> YOUR GOAL
Examine the records below. Report how many of their lines contain the word "exactly", with no other content.

> DATASET ENTRIES
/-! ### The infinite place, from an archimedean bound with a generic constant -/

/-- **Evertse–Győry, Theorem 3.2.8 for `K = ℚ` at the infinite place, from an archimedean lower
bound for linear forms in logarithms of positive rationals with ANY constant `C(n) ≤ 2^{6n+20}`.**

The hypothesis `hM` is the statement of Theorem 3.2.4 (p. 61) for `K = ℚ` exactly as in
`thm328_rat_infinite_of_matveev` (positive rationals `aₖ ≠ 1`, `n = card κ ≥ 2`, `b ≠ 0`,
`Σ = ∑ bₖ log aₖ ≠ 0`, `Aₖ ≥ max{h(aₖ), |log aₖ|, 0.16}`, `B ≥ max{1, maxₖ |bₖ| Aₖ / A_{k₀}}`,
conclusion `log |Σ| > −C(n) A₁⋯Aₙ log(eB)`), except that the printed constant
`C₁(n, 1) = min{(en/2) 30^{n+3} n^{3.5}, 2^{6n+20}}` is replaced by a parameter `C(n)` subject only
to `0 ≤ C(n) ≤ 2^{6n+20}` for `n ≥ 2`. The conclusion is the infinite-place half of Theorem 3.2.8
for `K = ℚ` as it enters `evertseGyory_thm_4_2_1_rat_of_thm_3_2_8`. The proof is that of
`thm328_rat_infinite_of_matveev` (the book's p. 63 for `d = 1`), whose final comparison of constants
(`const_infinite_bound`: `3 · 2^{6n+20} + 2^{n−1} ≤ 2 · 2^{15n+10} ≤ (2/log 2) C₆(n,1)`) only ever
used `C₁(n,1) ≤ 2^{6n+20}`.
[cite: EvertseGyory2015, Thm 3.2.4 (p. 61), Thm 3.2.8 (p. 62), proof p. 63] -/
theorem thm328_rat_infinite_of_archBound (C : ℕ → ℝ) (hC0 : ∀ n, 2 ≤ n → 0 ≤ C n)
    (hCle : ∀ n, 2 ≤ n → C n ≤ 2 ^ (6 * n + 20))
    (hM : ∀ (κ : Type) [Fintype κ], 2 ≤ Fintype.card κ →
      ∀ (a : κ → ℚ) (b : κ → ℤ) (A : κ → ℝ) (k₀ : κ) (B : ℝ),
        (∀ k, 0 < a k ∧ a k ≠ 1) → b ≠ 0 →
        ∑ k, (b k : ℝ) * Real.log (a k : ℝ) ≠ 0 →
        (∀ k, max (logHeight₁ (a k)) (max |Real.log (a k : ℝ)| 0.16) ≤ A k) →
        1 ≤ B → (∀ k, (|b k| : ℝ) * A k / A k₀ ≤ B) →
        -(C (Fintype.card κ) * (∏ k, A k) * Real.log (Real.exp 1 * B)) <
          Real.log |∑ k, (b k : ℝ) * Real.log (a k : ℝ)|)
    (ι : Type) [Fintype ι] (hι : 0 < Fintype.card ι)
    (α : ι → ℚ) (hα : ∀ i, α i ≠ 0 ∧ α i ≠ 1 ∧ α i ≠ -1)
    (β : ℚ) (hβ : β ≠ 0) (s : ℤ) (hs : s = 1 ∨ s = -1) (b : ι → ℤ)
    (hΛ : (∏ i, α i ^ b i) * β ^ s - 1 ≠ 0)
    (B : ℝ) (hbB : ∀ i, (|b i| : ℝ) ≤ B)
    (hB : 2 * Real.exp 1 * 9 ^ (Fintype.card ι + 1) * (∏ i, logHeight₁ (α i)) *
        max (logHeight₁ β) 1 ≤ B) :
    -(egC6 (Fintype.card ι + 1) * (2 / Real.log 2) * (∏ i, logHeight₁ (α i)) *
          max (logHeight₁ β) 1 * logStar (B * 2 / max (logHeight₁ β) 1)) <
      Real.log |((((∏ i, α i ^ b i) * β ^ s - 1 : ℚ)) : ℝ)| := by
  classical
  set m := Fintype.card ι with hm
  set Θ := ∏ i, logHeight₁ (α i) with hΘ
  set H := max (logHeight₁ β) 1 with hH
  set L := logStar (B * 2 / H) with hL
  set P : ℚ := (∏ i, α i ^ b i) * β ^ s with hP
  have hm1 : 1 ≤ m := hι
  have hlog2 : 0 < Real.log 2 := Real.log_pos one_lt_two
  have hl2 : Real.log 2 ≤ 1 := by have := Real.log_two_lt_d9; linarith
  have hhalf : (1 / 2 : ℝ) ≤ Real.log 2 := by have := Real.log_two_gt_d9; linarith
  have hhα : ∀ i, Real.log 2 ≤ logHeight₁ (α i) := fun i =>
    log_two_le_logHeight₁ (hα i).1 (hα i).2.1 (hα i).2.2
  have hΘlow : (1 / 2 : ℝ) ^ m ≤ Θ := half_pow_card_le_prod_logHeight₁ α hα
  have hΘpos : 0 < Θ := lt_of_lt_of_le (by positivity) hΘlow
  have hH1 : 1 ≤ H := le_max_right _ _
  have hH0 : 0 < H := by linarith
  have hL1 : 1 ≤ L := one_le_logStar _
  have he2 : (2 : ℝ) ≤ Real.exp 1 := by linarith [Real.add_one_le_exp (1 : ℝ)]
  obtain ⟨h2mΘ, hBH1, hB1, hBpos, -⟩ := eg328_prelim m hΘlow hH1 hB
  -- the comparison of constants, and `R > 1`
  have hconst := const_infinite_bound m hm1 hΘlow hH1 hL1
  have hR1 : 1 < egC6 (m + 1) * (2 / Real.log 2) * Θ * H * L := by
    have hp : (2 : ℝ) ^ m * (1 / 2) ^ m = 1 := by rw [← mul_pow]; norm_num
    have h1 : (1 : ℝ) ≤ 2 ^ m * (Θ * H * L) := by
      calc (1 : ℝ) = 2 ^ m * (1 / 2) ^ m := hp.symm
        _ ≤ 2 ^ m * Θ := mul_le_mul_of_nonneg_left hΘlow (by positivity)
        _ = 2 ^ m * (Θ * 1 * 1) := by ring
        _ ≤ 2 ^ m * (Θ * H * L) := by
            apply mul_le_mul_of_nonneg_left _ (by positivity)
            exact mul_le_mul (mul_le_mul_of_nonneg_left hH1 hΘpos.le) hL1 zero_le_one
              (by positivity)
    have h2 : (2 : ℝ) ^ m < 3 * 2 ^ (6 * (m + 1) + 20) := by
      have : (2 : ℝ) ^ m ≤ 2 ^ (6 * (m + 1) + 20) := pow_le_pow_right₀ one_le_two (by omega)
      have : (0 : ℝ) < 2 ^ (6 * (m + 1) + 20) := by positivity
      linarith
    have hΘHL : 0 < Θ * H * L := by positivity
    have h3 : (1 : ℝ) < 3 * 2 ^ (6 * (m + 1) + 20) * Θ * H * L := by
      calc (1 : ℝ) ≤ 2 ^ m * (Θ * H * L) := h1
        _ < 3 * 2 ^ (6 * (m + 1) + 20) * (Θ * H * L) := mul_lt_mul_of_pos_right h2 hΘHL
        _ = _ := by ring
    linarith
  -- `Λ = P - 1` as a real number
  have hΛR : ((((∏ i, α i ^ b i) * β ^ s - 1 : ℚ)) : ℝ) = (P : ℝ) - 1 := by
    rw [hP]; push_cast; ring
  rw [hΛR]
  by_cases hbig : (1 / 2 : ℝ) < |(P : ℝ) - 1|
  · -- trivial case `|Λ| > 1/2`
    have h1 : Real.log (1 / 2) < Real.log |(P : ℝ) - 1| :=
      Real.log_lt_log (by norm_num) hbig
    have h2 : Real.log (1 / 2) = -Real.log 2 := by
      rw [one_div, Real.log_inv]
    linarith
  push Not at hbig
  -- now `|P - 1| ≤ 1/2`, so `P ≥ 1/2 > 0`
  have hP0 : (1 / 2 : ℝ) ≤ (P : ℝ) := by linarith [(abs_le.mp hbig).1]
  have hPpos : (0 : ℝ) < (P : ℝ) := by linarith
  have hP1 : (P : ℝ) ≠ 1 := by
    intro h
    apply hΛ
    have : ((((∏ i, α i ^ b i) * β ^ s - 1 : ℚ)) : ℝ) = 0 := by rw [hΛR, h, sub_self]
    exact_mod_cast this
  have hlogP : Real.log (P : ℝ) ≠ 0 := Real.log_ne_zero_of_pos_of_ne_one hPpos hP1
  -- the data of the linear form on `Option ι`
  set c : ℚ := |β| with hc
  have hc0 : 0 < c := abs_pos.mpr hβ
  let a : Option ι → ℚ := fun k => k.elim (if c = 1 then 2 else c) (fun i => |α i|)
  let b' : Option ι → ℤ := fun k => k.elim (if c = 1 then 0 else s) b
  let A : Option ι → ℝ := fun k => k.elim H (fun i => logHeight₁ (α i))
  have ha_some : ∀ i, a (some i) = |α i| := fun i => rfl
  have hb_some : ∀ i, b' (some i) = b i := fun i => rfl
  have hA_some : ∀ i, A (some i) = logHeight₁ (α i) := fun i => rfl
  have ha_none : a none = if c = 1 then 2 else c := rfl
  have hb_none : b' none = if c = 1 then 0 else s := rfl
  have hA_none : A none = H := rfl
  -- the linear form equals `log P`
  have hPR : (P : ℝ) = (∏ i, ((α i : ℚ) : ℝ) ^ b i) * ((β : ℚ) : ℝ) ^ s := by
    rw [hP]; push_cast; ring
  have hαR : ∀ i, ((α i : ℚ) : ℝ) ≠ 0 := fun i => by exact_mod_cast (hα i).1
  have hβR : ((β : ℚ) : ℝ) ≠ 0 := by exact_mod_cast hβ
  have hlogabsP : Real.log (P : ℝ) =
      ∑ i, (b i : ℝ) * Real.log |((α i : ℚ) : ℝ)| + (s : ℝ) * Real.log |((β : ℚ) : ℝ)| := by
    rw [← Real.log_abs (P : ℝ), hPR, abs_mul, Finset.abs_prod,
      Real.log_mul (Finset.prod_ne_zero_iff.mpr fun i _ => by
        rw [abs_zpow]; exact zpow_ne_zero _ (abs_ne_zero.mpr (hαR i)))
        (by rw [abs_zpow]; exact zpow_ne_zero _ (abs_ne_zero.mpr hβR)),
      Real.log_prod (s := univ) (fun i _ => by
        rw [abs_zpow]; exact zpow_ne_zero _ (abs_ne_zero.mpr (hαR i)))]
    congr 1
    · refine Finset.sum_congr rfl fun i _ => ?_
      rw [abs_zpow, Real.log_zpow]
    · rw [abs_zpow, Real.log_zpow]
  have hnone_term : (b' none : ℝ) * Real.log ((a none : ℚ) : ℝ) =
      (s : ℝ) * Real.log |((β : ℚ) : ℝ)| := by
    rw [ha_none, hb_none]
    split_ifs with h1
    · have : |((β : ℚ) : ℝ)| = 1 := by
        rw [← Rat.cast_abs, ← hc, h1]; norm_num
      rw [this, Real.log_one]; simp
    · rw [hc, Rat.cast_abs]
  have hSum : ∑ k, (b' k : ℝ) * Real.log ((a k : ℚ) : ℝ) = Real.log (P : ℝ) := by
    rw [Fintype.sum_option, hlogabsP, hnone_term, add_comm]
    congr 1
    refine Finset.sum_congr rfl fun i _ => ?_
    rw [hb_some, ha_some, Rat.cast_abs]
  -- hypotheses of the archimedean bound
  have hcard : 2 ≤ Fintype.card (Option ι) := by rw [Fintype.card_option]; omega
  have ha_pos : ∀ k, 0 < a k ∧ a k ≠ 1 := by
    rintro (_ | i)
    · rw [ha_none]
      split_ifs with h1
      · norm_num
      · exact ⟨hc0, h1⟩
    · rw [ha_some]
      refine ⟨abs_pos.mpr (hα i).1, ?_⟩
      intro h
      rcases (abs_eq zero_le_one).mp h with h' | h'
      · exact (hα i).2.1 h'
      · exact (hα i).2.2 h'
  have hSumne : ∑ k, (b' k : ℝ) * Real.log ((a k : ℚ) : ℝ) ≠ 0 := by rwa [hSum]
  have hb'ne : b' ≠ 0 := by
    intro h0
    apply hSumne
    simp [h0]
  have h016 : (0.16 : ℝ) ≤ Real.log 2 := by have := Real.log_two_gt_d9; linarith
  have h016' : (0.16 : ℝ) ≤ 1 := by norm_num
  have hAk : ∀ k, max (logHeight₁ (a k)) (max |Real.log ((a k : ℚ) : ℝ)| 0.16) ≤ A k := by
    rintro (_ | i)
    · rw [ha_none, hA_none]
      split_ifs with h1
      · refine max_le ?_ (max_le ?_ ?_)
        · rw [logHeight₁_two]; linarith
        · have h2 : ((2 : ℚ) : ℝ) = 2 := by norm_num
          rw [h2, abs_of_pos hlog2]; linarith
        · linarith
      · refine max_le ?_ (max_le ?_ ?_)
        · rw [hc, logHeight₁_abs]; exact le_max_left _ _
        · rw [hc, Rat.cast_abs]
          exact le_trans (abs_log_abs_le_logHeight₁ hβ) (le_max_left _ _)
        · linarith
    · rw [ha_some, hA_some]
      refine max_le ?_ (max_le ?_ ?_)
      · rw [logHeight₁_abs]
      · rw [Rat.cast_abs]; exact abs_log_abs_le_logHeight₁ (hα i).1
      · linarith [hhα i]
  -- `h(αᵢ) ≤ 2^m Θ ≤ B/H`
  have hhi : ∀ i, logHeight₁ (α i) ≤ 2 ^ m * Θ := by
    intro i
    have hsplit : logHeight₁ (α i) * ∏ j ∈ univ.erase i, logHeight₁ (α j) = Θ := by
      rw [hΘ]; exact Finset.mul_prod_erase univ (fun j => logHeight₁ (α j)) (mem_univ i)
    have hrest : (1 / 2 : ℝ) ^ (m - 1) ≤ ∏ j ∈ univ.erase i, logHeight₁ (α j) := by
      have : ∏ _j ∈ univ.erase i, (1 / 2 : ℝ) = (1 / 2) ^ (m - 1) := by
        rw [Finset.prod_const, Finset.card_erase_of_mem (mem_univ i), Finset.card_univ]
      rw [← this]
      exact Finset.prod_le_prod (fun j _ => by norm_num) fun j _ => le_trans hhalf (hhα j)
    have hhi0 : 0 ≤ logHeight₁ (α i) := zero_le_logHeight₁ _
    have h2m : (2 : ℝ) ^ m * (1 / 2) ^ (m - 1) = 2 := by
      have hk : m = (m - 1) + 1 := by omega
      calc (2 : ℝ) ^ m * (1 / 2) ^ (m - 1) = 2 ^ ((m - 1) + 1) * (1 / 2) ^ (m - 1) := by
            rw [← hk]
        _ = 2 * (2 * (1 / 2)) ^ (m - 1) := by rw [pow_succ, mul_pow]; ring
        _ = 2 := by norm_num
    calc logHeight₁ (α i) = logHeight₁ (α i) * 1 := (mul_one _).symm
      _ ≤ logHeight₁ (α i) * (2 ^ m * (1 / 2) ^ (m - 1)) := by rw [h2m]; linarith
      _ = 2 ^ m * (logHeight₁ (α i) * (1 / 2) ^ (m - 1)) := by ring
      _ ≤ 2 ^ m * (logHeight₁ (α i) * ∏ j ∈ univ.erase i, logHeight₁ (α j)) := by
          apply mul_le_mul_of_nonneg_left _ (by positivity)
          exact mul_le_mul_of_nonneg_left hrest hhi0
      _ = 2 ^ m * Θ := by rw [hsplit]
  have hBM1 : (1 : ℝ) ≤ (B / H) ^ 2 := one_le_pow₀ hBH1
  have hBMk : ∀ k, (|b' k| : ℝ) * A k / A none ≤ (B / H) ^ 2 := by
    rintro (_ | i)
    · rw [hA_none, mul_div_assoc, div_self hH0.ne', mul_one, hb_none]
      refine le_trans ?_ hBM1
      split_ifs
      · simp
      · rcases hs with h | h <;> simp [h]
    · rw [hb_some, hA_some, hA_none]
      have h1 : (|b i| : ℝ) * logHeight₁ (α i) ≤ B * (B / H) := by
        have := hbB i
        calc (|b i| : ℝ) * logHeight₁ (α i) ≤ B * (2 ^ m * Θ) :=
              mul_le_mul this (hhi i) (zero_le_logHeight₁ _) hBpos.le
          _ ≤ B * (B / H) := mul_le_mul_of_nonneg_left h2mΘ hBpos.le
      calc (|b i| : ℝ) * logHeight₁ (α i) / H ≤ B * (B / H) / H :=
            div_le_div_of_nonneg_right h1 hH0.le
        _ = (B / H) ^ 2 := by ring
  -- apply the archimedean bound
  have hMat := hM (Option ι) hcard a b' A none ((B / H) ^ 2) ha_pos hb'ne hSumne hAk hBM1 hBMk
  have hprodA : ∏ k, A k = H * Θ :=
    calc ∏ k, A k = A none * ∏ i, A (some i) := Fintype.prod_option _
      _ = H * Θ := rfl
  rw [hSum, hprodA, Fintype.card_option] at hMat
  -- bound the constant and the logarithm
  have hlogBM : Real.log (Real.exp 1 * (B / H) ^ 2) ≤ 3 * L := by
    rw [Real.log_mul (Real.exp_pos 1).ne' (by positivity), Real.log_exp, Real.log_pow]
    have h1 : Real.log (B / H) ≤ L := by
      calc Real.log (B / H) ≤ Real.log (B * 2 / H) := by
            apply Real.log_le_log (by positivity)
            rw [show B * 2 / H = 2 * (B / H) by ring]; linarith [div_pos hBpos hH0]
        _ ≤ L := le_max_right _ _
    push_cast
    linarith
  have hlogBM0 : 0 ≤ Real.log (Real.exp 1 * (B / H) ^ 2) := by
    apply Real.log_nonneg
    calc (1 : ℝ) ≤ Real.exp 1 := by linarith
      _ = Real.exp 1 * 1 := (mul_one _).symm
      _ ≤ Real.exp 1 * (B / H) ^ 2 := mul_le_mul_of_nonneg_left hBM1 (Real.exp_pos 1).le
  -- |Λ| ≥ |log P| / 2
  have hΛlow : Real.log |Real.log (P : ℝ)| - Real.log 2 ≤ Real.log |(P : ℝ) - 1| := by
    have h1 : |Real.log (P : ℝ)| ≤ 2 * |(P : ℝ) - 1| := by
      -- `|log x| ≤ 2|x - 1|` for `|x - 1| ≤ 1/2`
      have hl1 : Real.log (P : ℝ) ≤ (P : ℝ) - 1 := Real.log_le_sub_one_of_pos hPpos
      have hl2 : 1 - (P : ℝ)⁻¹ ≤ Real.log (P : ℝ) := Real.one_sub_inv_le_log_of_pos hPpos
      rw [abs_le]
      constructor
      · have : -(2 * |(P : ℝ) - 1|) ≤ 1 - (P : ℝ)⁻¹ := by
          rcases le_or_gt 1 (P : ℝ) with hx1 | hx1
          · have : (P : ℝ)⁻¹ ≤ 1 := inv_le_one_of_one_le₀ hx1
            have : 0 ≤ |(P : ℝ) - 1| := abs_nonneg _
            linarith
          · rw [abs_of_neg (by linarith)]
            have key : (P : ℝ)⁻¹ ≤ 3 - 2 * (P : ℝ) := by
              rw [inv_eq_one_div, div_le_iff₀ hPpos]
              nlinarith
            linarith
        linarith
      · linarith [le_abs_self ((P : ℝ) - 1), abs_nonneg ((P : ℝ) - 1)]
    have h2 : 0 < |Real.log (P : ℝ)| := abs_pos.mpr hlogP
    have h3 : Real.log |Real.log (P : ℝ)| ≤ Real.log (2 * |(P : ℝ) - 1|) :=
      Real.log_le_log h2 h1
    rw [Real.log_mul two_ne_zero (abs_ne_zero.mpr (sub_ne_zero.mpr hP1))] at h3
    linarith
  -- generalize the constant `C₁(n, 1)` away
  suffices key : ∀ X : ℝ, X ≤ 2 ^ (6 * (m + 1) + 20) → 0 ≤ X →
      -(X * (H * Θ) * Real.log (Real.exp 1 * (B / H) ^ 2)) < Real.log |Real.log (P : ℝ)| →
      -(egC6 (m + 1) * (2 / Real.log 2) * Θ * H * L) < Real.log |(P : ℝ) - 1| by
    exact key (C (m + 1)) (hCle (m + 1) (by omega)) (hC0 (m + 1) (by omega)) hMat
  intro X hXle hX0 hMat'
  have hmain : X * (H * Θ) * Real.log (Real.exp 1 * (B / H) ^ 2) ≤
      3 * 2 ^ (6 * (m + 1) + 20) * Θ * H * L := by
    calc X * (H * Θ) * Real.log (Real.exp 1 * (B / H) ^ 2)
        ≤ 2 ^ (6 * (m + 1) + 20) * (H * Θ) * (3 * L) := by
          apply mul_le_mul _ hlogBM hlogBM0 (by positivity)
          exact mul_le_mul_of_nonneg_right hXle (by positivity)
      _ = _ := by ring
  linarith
--
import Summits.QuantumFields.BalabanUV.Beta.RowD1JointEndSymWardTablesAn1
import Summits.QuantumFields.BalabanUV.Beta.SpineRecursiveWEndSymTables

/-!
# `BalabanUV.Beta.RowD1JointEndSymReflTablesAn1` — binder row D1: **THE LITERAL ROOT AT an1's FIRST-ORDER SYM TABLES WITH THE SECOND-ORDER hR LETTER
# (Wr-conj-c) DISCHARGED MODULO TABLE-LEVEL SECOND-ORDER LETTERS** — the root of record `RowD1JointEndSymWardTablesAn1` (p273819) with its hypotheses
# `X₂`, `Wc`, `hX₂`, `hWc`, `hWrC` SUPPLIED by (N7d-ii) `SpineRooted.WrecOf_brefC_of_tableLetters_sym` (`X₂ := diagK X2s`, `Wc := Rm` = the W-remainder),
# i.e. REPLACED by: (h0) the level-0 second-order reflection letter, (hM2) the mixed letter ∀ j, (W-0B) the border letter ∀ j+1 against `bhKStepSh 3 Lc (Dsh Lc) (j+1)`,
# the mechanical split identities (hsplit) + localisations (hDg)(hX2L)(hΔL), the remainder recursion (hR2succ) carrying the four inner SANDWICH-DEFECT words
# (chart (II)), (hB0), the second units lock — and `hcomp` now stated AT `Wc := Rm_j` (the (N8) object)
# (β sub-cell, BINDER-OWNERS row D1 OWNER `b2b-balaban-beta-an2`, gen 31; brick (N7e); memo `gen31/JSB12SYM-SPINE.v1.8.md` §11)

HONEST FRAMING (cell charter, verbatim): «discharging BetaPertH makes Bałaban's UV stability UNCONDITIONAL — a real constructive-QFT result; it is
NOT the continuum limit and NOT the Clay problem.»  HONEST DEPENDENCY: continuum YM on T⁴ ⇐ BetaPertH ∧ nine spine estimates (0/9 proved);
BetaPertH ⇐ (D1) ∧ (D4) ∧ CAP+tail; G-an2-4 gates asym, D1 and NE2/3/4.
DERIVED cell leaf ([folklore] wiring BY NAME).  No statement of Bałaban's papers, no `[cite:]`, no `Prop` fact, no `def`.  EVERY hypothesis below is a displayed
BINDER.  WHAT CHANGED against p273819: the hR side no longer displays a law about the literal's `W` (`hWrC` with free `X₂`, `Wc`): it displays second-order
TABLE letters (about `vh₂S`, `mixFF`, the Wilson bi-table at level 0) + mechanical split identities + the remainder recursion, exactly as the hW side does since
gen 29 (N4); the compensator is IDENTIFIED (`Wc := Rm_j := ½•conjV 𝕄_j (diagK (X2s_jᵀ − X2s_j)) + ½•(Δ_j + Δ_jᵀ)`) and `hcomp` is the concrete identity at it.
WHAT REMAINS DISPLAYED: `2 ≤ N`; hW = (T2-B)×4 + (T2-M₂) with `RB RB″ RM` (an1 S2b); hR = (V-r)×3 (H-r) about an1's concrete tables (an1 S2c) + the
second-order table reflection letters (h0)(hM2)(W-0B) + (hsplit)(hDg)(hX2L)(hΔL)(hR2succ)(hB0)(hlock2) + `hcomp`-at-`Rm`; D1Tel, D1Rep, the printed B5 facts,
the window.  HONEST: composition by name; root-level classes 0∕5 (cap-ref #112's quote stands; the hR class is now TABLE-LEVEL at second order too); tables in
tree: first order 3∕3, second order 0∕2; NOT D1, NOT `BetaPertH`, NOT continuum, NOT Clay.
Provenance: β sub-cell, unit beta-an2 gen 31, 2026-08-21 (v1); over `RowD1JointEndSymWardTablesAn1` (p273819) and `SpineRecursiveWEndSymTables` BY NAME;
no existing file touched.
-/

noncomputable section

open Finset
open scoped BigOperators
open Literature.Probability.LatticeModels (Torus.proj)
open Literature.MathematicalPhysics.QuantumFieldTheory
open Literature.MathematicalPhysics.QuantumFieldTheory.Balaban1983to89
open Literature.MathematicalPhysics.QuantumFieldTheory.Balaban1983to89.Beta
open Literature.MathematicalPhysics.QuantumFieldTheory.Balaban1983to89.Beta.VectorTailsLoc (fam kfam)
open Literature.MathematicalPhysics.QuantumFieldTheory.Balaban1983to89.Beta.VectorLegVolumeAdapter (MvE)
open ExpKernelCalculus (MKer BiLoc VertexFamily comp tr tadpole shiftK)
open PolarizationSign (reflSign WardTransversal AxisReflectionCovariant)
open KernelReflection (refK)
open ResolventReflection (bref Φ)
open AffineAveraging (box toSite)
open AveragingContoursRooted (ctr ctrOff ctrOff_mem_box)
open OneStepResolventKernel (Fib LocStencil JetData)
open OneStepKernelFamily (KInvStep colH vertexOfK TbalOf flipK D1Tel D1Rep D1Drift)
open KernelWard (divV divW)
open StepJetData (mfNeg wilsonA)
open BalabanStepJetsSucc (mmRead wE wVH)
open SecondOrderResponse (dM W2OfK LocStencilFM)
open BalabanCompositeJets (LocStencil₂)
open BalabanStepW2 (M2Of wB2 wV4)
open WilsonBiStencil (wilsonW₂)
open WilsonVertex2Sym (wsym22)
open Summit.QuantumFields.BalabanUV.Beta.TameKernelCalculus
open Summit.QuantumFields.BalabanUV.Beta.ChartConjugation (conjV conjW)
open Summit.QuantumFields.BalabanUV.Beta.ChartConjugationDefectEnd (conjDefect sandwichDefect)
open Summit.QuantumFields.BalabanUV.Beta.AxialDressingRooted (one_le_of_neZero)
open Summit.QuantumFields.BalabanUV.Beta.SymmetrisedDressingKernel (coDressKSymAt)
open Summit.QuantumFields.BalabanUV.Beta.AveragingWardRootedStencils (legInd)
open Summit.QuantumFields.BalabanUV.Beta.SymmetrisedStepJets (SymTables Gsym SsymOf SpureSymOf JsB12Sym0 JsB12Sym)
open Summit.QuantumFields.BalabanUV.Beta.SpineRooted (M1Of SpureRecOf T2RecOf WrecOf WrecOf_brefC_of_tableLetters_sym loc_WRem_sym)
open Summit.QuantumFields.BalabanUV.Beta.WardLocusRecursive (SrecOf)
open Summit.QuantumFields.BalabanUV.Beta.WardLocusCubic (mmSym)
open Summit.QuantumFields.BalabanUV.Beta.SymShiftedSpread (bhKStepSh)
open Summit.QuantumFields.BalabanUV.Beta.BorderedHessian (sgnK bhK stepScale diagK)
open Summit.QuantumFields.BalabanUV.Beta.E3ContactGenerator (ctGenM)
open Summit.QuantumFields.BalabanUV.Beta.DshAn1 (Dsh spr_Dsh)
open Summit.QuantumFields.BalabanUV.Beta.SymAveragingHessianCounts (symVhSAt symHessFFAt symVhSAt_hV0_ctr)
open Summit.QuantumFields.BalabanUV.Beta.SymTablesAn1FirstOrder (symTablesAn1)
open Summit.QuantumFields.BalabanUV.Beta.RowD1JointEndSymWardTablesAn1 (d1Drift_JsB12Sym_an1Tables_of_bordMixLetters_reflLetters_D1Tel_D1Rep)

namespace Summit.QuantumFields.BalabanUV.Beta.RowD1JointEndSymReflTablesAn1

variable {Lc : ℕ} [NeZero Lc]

> OUTPUT OF THE TASK
2